The rest of the machine behaves nicely.
Greetings
Christoph
On Thu, Nov 02, 2000 at 08:19:06AM +0100, Mike Galbraith wrote:
> On Wed, 1 Nov 2000, Rik van Riel wrote:
>
> > I have one possible reason for this ....
> >
> > 1) the procfs process does (in fs/proc/array.c::proc_pid_stat)
> > down(&mm->mmap_sem);
> >
> > 2) but, in order to do that, it has to wait until the process
> > it is trying to stat has /finished/ its page fault, and is
> > not into its next one ...
> >
> > 3) combine this with the elevator starvation stuff (ask Jens
> > Axboe for blk-7 to alleviate this issue) and you have a
> > scenario where processes using /proc/<pid>/stat have the
> > possibility to block on multiple processes that are in the
> > process of handling a page fault (but are being starved)
>
> I'm experimenting with blk.[67] in test10 right now. The stalls
> are not helped at all. It doesn't seem to become request bound
> (haven't instrumented that yet to be sure) but the stalls persist.
>
> -Mike
This is not an elevator starvation problem.

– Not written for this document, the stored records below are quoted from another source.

import Mathlib
import Summits.Ventures.PercRepro.TriangleCapBandComplete
import Summits.Ventures.PercRepro.TriangleCapSubBandDeep

/-!
# PercRepro — THE COMPLETE BAND IN CLOSED FORM: `ℓ = 3` FOR EVERY `t ≥ 4`, EVERY `ℓ ≥ 3` FROM THE DEPTH `2 ⌊√t⌋`
(p3, gen 53; part 270)

Two explicit depths discharge the overlap hypothesis of part 269's `band_complete`:
* `u₁ = ⌊(t − 1)/3⌋` (`t ≤ 3 u₁ + 3`): the width is at least `u₁` (`twoW_ge_two_mul`), so the sub-bands `u₁` and
  `u₁ + 1` overlap (`overlap_of_three_le`), and `3 u₁ < t` is the structure hypothesis of part 266 — **THE COMPLETE
  BAND ON `4 + (s − t)` VERTICES** (`band_three_complete`, `4 ≤ t`, `2 t ≤ s`): `2 j` is attained IFF `j < B(u₁)` and
  `j` lies in a sub-band interval `u < u₁` (`B(u) ≤ j`, `2 j + 2 q u ≤ 2 B(u) + u (u + 1) + 2 q (q + 1)`,
  `q = max 1 ⌊u/2⌋`), or `B(u₁) ≤ j` and `2 j + 2 ⌊t/3⌋ t ≤ t (t − 1) + 3 ⌊t/3⌋ (⌊t/3⌋ + 1)`.
* `u₁ = 2 ⌊√t⌋`: the balanced collision count satisfies `(ℓ − 1) · coll ≤ u (u − 1)` (`coll_lfRR_zero_mul_le`), so
  `(ℓ − 1) twoW ℓ u + u (u − 1) ≥ (ℓ − 1) u (u + 1)` (`twoW_mul_ge`) — the width grows like `u²/2` at least, and the
  overlap holds as soon as `2 (ℓ − 1)(t − 2 u − 2) ≤ (ℓ − 2) u (u + 1) + 2 u + 2 (ℓ − 1)` (`overlap_of_sq`), which
  `u = 2 ⌊√t⌋` satisfies for every `ℓ ≥ 3` (`t ≤ r² + 2 r`, `r = ⌊√t⌋`); with `t ≥ 64` the structure hypothesis
  `4 (u₁ − 1) + 3 ≤ t` holds too: **THE BAND IS ONE INTERVAL FROM `B(2 ⌊√t⌋) ≈ 2 t √t` TO ITS EXTREMAL VALUE**, with the
  sub-band intervals below (`band_complete_sqrt`, every `ℓ ≥ 3` with `ℓ + 2 ⌊√t⌋ ≤ t`, `ℓ + ⌊t/2⌋ ≤ t + 1`).
Axioms: standard.
-/

namespace PercRepro

namespace TriangleCap

namespace C047

open Finset

/-- The width is at least `u`: `2 u ≤ twoW ℓ u`. -/
theorem twoW_ge_two_mul (ℓ u : ℕ) : 2 * u ≤ twoW ℓ u := by
  unfold twoW
  have := two_mul_width_ge u (ℓ - 1)
  omega

/-- **THE OVERLAP FOR `t ≤ 3 u + 3`:** `2 B(u + 1) ≤ 2 B(u) + twoW ℓ u + 2`. -/
theorem overlap_of_three_le (ℓ t u : ℕ) (h : t ≤ 3 * u + 3) :
    2 * ((u + 1) * (t - u - 2)) ≤ 2 * (u * (t - u - 1)) + twoW ℓ u + 2 := by
  have h1 := subband_overlap t u h
  have h2 := twoW_ge_two_mul ℓ u
  have e : t - (u + 1) - 1 = t - u - 2 := by omega
  rw [e] at h1
  omega

/-- **THE COMPLETE BAND ON `4 + (s − t)` VERTICES** (three non-neighbours of the vertex of degree `s − t`; `4 ≤ t`,
`2 t ≤ s`), with `u₁ = ⌊(t − 1)/3⌋`: the band value `2 j` is attained IFF either `j < u₁ (t − u₁ − 1)` and `j` lies in
a sub-band interval `u < u₁` (`u (t − u − 1) ≤ j` and `2 j + 2 q u ≤ 2 u (t − u − 1) + u (u + 1) + 2 q (q + 1)` at
`q = subQ 3 u = max 1 ⌊u/2⌋`), or `u₁ (t − u₁ − 1) ≤ j` and `2 j + 2 ⌊t/3⌋ t ≤ t (t − 1) + 3 ⌊t/3⌋ (⌊t/3⌋ + 1)`. -/
theorem band_three_complete (s t j : ℕ) (ht : 4 ≤ t) (hs : 2 * t ≤ s) :
    (∃ (H : SimpleGraph (Fin (3 + 1 + (s - t)))) (_ : DecidableRel H.Adj), H.CliqueFree 3 ∧
      H.edgeFinset.card = s ∧ (∃ w, deg H w + t = s) ∧
      ∑ v, deg H v * deg H v + 2 * (t * (s - t - 1)) + 2 * j = s * (s + 1)) ↔
    ((j < ((t - 1) / 3) * (t - (t - 1) / 3 - 1) ∧ ∃ u, u + 1 ≤ (t - 1) / 3 ∧ u * (t - u - 1) ≤ j ∧
        2 * j + 2 * (subQ 3 u * u) ≤ 2 * (u * (t - u - 1)) + u * (u + 1) + (3 - 1) * (subQ 3 u * (subQ 3 u + 1))) ∨
      (((t - 1) / 3) * (t - (t - 1) / 3 - 1) ≤ j ∧
        2 * j + 2 * (t / 3) * t ≤ t * (t - 1) + 3 * ((t / 3) * (t / 3 + 1)))) := by
  apply band_complete 3 s t ((t - 1) / 3) j (by norm_num) (by omega) hs (by omega) (by omega) (by omega) (by omega)
  · exact overlap_of_three_le 3 t ((t - 1) / 3) (by omega)
  · right
    omega

/-- **THE BALANCED COLLISION COUNT IS AT MOST `u (u − 1) / k`:** `k · coll u (lfRR k 0) ≤ u (u − 1)` for `1 ≤ k`. -/
theorem coll_lfRR_zero_mul_le (k u : ℕ) (hk : 1 ≤ k) : k * coll u (lfRR k 0) ≤ u * (u - 1) := by
  rw [coll_lfRR_zero k u hk]
  have hdiv := Nat.div_add_mod u k
  have hmod := Nat.mod_lt u (show 0 < k by omega)
  obtain ⟨q, hq⟩ : ∃ q, u / k = q := ⟨_, rfl⟩
  obtain ⟨ρ, hρ⟩ : ∃ ρ, u % k = ρ := ⟨_, rfl⟩
  rw [hq, hρ] at hdiv ⊢
  rw [hρ] at hmod
  rw [← hdiv]
  obtain ⟨k', rfl⟩ : ∃ k', k = k' + 1 := ⟨k - 1, by omega⟩
  rcases Nat.eq_zero_or_pos q with rfl | hq0
  · -- no full round: the collision count is `0`
    simp
  · obtain ⟨q', rfl⟩ : ∃ q', q = q' + 1 := ⟨q - 1, by omega⟩
    rw [Nat.add_sub_cancel]
    rcases Nat.eq_zero_or_pos ρ with rfl | hρ0
    · have e : (k' + 1) * (q' + 1) + 0 - 1 = (k' + 1) * q' + k' := by
        have : (k' + 1) * (q' + 1) = (k' + 1) * q' + k' + 1 := by ring
        omega
      rw [e]
      nlinarith [Nat.zero_le (k' * ((k' + 1) * (q' + 1)))]
    · obtain ⟨ρ', rfl⟩ : ∃ ρ', ρ = ρ' + 1 := ⟨ρ - 1, by omega⟩
      have e : (k' + 1) * (q' + 1) + (ρ' + 1) - 1 = (k' + 1) * (q' + 1) + ρ' := by omega
      rw [e]
      nlinarith [Nat.zero_le (k' * ((k' + 1) * (q' + 1))), Nat.zero_le (ρ' * (ρ' + 1))]

/-- **THE WIDTH GROWS QUADRATICALLY:** `(ℓ − 1) twoW ℓ u + u (u − 1) ≥ (ℓ − 1) u (u + 1)` for `2 ≤ ℓ`. -/
theorem twoW_mul_ge (ℓ u : ℕ) (hℓ : 2 ≤ ℓ) :
    (ℓ - 1) * (u * (u + 1)) ≤ (ℓ - 1) * twoW ℓ u + u * (u - 1) := by
  unfold twoW
  have h1 := coll_lfRR_zero_mul_le (ℓ - 1) u (by omega)
  have h2 := coll_le u (lfRR (ℓ - 1) 0)
  have hu1 : u * (u - 1) ≤ u * (u + 1) := Nat.mul_le_mul_left u (by omega)
  have h3 : (ℓ - 1) * (u * (u + 1) - coll u (lfRR (ℓ - 1) 0) + 2 * (ℓ - 1 - u)) ≥
      (ℓ - 1) * (u * (u + 1) - coll u (lfRR (ℓ - 1) 0)) := Nat.mul_le_mul_left _ (by omega)
  have h4 : (ℓ - 1) * (u * (u + 1) - coll u (lfRR (ℓ - 1) 0)) + (ℓ - 1) * coll u (lfRR (ℓ - 1) 0) =
      (ℓ - 1) * (u * (u + 1)) := by
    rw [← Nat.mul_add, Nat.sub_add_cancel (by omega)]
  omega

/-- **THE OVERLAP FROM THE QUADRATIC WIDTH:** for `2 ≤ ℓ`, if
`2 (ℓ − 1)(t − 2 u − 2) ≤ (ℓ − 2) u (u + 1) + 2 u + 2 (ℓ − 1)` then `2 B(u + 1) ≤ 2 B(u) + twoW ℓ u + 2`. -/
theorem overlap_of_sq (ℓ t u : ℕ) (hℓ : 2 ≤ ℓ)
    (h : 2 * ((ℓ - 1) * (t - 2 * u - 2)) ≤ (ℓ - 2) * (u * (u + 1)) + 2 * u + 2 * (ℓ - 1)) :
    2 * ((u + 1) * (t - u - 2)) ≤ 2 * (u * (t - u - 1)) + twoW ℓ u + 2 := by
  have hW := twoW_mul_ge ℓ u hℓ
  rcases Nat.lt_or_ge t (2 * u + 3) with hlt | hge
  · -- the bottoms do not rise: `B(u + 1) ≤ B(u)`
    rcases Nat.lt_or_ge t (u + 2) with hlt2 | hge2
    · have e : t - u - 2 = 0 := by omega
      rw [e, mul_zero, mul_zero]
      exact Nat.zero_le _
    · obtain ⟨d, rfl⟩ : ∃ d, t = u + 2 + d := ⟨t - u - 2, by omega⟩
      have e1 : u + 2 + d - u - 2 = d := by omega
      have e2 : u + 2 + d - u - 1 = d + 1 := by omega
      rw [e1, e2]
      have hdu : d ≤ u := by omega
      have : (u + 1) * d ≤ u * (d + 1) := by nlinarith
      omega
  · obtain ⟨d, rfl⟩ : ∃ d, t = 2 * u + 3 + d := ⟨t - 2 * u - 3, by omega⟩
    have e1 : 2 * u + 3 + d - u - 2 = u + 1 + d := by omega
    have e2 : 2 * u + 3 + d - u - 1 = u + 2 + d := by omega
    have e3 : 2 * u + 3 + d - 2 * u - 2 = d + 1 := by omega
    rw [e1, e2]
    rw [e3] at h
    -- `2 (u + 1)(u + 1 + d) = 2 u (u + 2 + d) + 2 (d + 1)`: the bottoms rise by `2 (d + 1)`; need
    -- `2 (d + 1) ≤ twoW + 2`, i.e. `2 d ≤ twoW`, from `(ℓ − 1) · 2 d ≤ (ℓ − 1) twoW`
    have f1 : (u + 1) * (u + 1 + d) = u * (u + 2 + d) + d + 1 := by ring
    rw [f1]
    obtain ⟨k, rfl⟩ : ∃ k, ℓ = k + 2 := ⟨ℓ - 2, by omega⟩
    have e4 : k + 2 - 1 = k + 1 := by omega
    have e5 : k + 2 - 2 = k := by omega
    rw [e4] at hW
    rw [e4, e5] at h
    have hu : u * (u + 1) = u * (u - 1) + 2 * u := by
      rcases u with _ | u'
      · simp
      · rw [Nat.add_sub_cancel]
        ring
    have key : (k + 1) * (2 * d) ≤ (k + 1) * twoW (k + 2) u := by
      nlinarith [h, hW, hu]
    have := Nat.le_of_mul_le_mul_left key (by omega : 0 < k + 1)
    omega

/-- **THE COMPLETE BAND FROM THE DEPTH `2 ⌊√t⌋`, EVERY `ℓ ≥ 3`** (`64 ≤ t`, `ℓ + 2 ⌊√t⌋ ≤ t`, `ℓ + ⌊t/2⌋ ≤ t + 1`,
`2 t ≤ s`), with `u₁ = 2 ⌊√t⌋`: the band value `2 j` is attained on `ℓ + 1 + (s − t)` vertices IFF either
`j < u₁ (t − u₁ − 1)` and `j` lies in a sub-band interval `u < u₁`, or `u₁ (t − u₁ − 1) ≤ j` and
`2 j + 2 ⌊t/ℓ⌋ t ≤ t (t − 1) + ℓ ⌊t/ℓ⌋ (⌊t/ℓ⌋ + 1)`. -/
theorem band_complete_sqrt (ℓ s t j : ℕ) (hℓ : 3 ≤ ℓ) (ht : 64 ≤ t) (hℓt : ℓ + 2 * Nat.sqrt t ≤ t)
    (hℓt2 : ℓ + t / 2 ≤ t + 1) (hs : 2 * t ≤ s) :
    (∃ (H : SimpleGraph (Fin (ℓ + 1 + (s - t)))) (_ : DecidableRel H.Adj), H.CliqueFree 3 ∧
      H.edgeFinset.card = s ∧ (∃ w, deg H w + t = s) ∧
      ∑ v, deg H v * deg H v + 2 * (t * (s - t - 1)) + 2 * j = s * (s + 1)) ↔
    ((j < (2 * Nat.sqrt t) * (t - 2 * Nat.sqrt t - 1) ∧ ∃ u, u + 1 ≤ 2 * Nat.sqrt t ∧ u * (t - u - 1) ≤ j ∧
        2 * j + 2 * (subQ ℓ u * u) ≤ 2 * (u * (t - u - 1)) + u * (u + 1) + (ℓ - 1) * (subQ ℓ u * (subQ ℓ u + 1))) ∨
      ((2 * Nat.sqrt t) * (t - 2 * Nat.sqrt t - 1) ≤ j ∧
        2 * j + 2 * (t / ℓ) * t ≤ t * (t - 1) + ℓ * ((t / ℓ) * (t / ℓ + 1)))) := by
  have hr8 : 8 ≤ Nat.sqrt t := Nat.le_sqrt.mpr (by omega)
  have hrt := Nat.sqrt_le_add t
  have hrr := Nat.sqrt_le t
  obtain ⟨r, hr⟩ : ∃ r, Nat.sqrt t = r := ⟨_, rfl⟩
  rw [hr] at hr8 hrt hrr hℓt ⊢
  apply band_complete ℓ s t (2 * r) j (by omega) (by omega) hs (by omega) (by nlinarith) hℓt hℓt2
  · apply overlap_of_sq ℓ t (2 * r) (by omega)
    -- `t ≤ r² + 2 r`: `2 (ℓ − 1)(t − 4 r − 2) ≤ 2 (ℓ − 1)(r² − 2 r − 2) ≤ (ℓ − 2)(4 r² + 2 r) + 4 r + 2 (ℓ − 1)`
    obtain ⟨k, rfl⟩ : ∃ k, ℓ = k + 3 := ⟨ℓ - 3, by omega⟩
    have e1 : k + 3 - 1 = k + 2 := by omega
    have e2 : k + 3 - 2 = k + 1 := by omega
    rw [e1, e2]
    have hsub : t - 2 * (2 * r) - 2 ≤ r * r - 2 * r - 2 := by omega
    have hrr2 : 2 * r + 2 ≤ r * r := by nlinarith
    obtain ⟨m, hm⟩ : ∃ m, r * r = 2 * r + 2 + m := ⟨r * r - 2 * r - 2, by omega⟩
    have hsub' : t - 2 * (2 * r) - 2 ≤ m := by omega
    have e3 : 2 * r * (2 * r + 1) = 4 * m + 10 * r + 8 := by
      rw [show 2 * r * (2 * r + 1) = 4 * (r * r) + 2 * r by ring, hm]
      ring
    rw [e3]
    calc 2 * ((k + 2) * (t - 2 * (2 * r) - 2)) ≤ 2 * ((k + 2) * m) := by gcongr
      _ ≤ (k + 1) * (4 * m + 10 * r + 8) + 2 * (2 * r) + 2 * (k + 2) := by
        nlinarith [Nat.zero_le (k * m), Nat.zero_le (k * r)]
  · left
    have h8r : 8 * r ≤ t := by nlinarith
    omega

end C047

end TriangleCap

end PercRepro
import Summits.Ventures.CertifiedManyBodySolver.Statement
import Summits.Ventures.CertifiedManyBodySolver.Certificates.HubbardChain_n1_row123
import Summits.Ventures.CertifiedManyBodySolver.Certificates.HubbardChain_n1_umps_c2_chi256
import HarnessLib
import HarnessLib.Audit

/-!
# Ventures/CertifiedManyBodySolver — Certificates/HubbardChain_n1_two_sided_U1_r123.lean

HONEST FRAMING: first certified bounds; not a superconductivity verdict; every number certified or labelled float.

HALF-FILLED Hubbard chain (`n = 1`, `t = 1`, thermodynamic limit), `U = 1`: `M1EnergyRow 1 lo hi` pairing the best certified half-filled LOWER row #123 (m1-1 w8 R8 b4eomx ob64p8 with onebody_fill, ref-1 R1.20; Certificates/HubbardChain_n1_row123.lean) with the signed `χ = 256` uMPS UPPER row #61 (ref-2; Certificates/HubbardChain_n1_umps_c2_chi256.lean, landed) — tighter than the landed pair `m1_U1_row_r31_r61_of` (Certificates/HubbardChain_n1_two_sided_chi256.lean) by exactly the lower-edge gain 1.648e-4; the venture's tightest certified half-filled e₀ bracket at U = 1 at signature time (float context: Lieb–Wu e(1, 1) ≈ -1.04037 lies inside). The width is informative and is NOT an M1 pass.
The theorem takes BOTH claim nodes as hypotheses — nothing here asserts a bound unconditionally. Generated by `gen_two_sided_g151.py`
(pub-mbboot-typer g151): endpoints PARSED from the one-sided theorem texts, `lo < hi` re-checked in exact arithmetic before emission.
-/

noncomputable section

namespace Summit.Ventures.CertifiedManyBodySolver.Certificates

open Literature.MathematicalPhysics.QuantumLattice
open Literature.MathematicalPhysics.QuantumLattice.ThermodynamicLimit

/-- TWO-SIDED row `M1EnergyRow 1 (-1265318145188158676504439/1208925819614629174706176) (-285965589563/274877906944)` = `(-1265318145188158676504439/1208925819614629174706176) ≤ e ≤ (-285965589563/274877906944)` (width `7628181714808090496887/1208925819614629174706176 ≈ 6.3099e-03`), PROVED from the CERTIFIED.md claim nodes of LOWER row #123 (`cert_r123_hub_chainTL_w8_U1_n1_R8b4eomx_ob64p8f`, theorem `m1_U1_lower_r123_of`) and UPPER row #61 (`cert_r61_hub1d_U1_chi256_c2`, theorem `m1_U1_upper_r61_of`); `M1EnergyRow` is the conjunction lower ∧ upper. -/
theorem m1_U1_row_r123_r61_of (hlo : cert_r123_hub_chainTL_w8_U1_n1_R8b4eomx_ob64p8f) (hup : cert_r61_hub1d_U1_chi256_c2) : M1EnergyRow 1 (-1265318145188158676504439/1208925819614629174706176) (-285965589563/274877906944) :=
  ⟨m1_U1_lower_r123_of hlo, m1_U1_upper_r61_of hup⟩

end Summit.Ventures.CertifiedManyBodySolver.Certificates

end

I also experienced these stalls with my IDE-only system. Unless I'm
badly mistaken, the elevator is only used on SCSI disks, therefore
elevator starvation cannot be blamed for this problem. These stalls
are particularly annoying since I want to find the pid of the process
hogging memory in order to kill it, but the read from /proc stalls for
45 seconds or more.
-VAL
On Thu, Nov 02 2000, Val Henson wrote:
> > > 3) combine this with the elevator starvation stuff (ask Jens
> > > Axboe for blk-7 to alleviate this issue) and you have a
> > > scenario where processes using /proc/<pid>/stat have the
> > > possibility to block on multiple processes that are in the
> > > process of handling a page fault (but are being starved)
> >
> > I'm experimenting with blk.[67] in test10 right now. The stalls
> > are not helped at all. It doesn't seem to become request bound
> > (haven't instrumented that yet to be sure) but the stalls persist.
> >
> > -Mike
>
> This is not an elevator starvation problem.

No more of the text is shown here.